SOURCE MATERIAL:
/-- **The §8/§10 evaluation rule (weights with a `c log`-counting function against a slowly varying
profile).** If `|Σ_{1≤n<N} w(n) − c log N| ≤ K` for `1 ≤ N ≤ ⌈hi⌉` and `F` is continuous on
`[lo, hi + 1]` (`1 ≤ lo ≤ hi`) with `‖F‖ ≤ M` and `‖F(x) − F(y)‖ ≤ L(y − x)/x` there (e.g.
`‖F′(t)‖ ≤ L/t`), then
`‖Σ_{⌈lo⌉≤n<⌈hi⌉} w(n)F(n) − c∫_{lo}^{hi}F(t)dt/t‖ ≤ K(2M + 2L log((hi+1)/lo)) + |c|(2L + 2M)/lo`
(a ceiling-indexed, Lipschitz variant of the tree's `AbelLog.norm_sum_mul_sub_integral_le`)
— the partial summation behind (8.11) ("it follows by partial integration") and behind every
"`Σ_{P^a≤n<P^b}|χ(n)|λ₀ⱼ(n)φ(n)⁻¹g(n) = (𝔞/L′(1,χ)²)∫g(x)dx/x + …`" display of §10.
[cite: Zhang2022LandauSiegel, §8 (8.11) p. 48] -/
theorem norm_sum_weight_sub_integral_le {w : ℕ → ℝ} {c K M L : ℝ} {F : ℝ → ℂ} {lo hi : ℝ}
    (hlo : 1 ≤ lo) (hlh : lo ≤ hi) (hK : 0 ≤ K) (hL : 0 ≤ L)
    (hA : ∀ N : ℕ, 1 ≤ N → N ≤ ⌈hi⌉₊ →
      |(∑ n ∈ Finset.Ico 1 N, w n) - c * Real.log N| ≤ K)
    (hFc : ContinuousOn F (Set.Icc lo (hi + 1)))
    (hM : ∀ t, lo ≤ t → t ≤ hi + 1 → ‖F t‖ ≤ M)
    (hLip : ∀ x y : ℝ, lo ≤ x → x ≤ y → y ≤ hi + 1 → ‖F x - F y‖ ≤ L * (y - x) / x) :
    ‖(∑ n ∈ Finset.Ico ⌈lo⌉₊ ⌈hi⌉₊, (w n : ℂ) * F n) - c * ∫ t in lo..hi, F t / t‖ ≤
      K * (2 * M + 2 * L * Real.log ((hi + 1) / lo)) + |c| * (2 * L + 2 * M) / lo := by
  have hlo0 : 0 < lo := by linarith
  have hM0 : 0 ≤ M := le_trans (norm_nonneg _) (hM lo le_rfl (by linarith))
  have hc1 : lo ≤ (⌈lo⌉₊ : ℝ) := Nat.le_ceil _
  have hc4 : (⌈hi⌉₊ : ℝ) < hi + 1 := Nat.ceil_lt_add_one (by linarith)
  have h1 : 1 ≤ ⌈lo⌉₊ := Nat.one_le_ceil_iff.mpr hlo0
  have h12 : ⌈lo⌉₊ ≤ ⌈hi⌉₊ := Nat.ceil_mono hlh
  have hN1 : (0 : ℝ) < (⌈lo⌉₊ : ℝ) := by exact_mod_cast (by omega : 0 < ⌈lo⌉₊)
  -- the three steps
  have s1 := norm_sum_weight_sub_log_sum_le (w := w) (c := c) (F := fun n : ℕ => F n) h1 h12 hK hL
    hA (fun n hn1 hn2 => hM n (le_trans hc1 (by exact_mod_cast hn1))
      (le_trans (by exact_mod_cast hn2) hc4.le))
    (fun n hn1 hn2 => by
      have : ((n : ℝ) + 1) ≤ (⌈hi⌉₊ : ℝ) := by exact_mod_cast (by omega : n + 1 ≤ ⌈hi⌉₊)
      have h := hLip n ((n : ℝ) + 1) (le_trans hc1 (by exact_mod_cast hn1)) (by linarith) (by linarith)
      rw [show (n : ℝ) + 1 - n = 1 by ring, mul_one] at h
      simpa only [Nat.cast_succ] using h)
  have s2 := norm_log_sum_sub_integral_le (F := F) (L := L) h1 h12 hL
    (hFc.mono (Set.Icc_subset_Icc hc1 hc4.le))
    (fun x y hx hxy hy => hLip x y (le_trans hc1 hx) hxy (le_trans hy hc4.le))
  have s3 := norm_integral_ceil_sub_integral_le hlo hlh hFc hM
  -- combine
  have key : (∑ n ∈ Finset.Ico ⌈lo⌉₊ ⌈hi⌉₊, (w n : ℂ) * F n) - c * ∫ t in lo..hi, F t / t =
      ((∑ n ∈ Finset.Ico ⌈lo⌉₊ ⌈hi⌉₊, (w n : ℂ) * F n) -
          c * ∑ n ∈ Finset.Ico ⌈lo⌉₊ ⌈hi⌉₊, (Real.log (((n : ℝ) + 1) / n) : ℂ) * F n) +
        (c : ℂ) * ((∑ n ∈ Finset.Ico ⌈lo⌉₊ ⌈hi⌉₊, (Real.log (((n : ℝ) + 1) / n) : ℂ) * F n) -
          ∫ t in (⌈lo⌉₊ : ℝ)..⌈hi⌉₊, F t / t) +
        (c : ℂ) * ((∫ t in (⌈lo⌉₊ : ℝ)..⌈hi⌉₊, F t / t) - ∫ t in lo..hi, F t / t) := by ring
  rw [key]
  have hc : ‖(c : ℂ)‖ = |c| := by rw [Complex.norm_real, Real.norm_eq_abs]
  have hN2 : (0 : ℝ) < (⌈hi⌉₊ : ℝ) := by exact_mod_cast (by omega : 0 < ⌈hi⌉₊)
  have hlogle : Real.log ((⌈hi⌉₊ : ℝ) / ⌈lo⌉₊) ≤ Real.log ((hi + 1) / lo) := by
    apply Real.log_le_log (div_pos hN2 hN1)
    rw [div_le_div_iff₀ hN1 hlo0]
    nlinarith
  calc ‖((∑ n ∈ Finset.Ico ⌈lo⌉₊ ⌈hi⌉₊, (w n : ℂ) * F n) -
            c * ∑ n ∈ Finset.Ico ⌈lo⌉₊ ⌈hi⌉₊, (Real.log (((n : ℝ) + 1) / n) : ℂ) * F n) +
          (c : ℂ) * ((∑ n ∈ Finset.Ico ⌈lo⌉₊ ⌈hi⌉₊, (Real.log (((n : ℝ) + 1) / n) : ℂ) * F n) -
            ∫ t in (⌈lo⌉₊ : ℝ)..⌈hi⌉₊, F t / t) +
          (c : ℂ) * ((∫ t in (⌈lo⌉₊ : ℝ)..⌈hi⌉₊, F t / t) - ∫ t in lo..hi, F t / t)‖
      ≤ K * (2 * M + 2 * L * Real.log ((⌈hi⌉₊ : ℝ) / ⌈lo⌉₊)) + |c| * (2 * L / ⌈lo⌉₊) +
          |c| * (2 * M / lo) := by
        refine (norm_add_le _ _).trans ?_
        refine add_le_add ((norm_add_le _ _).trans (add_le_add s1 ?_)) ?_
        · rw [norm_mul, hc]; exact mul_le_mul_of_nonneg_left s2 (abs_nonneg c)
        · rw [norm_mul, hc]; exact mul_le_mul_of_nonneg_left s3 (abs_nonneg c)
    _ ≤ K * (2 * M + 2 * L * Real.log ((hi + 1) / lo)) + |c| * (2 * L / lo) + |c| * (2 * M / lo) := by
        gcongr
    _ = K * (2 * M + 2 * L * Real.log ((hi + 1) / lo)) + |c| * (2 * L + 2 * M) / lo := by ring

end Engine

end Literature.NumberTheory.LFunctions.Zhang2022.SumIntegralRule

ACTIVITY: Please state the number of lines in the data above that hold the word "hLip", without any other text.

YOUR SOLUTION: 3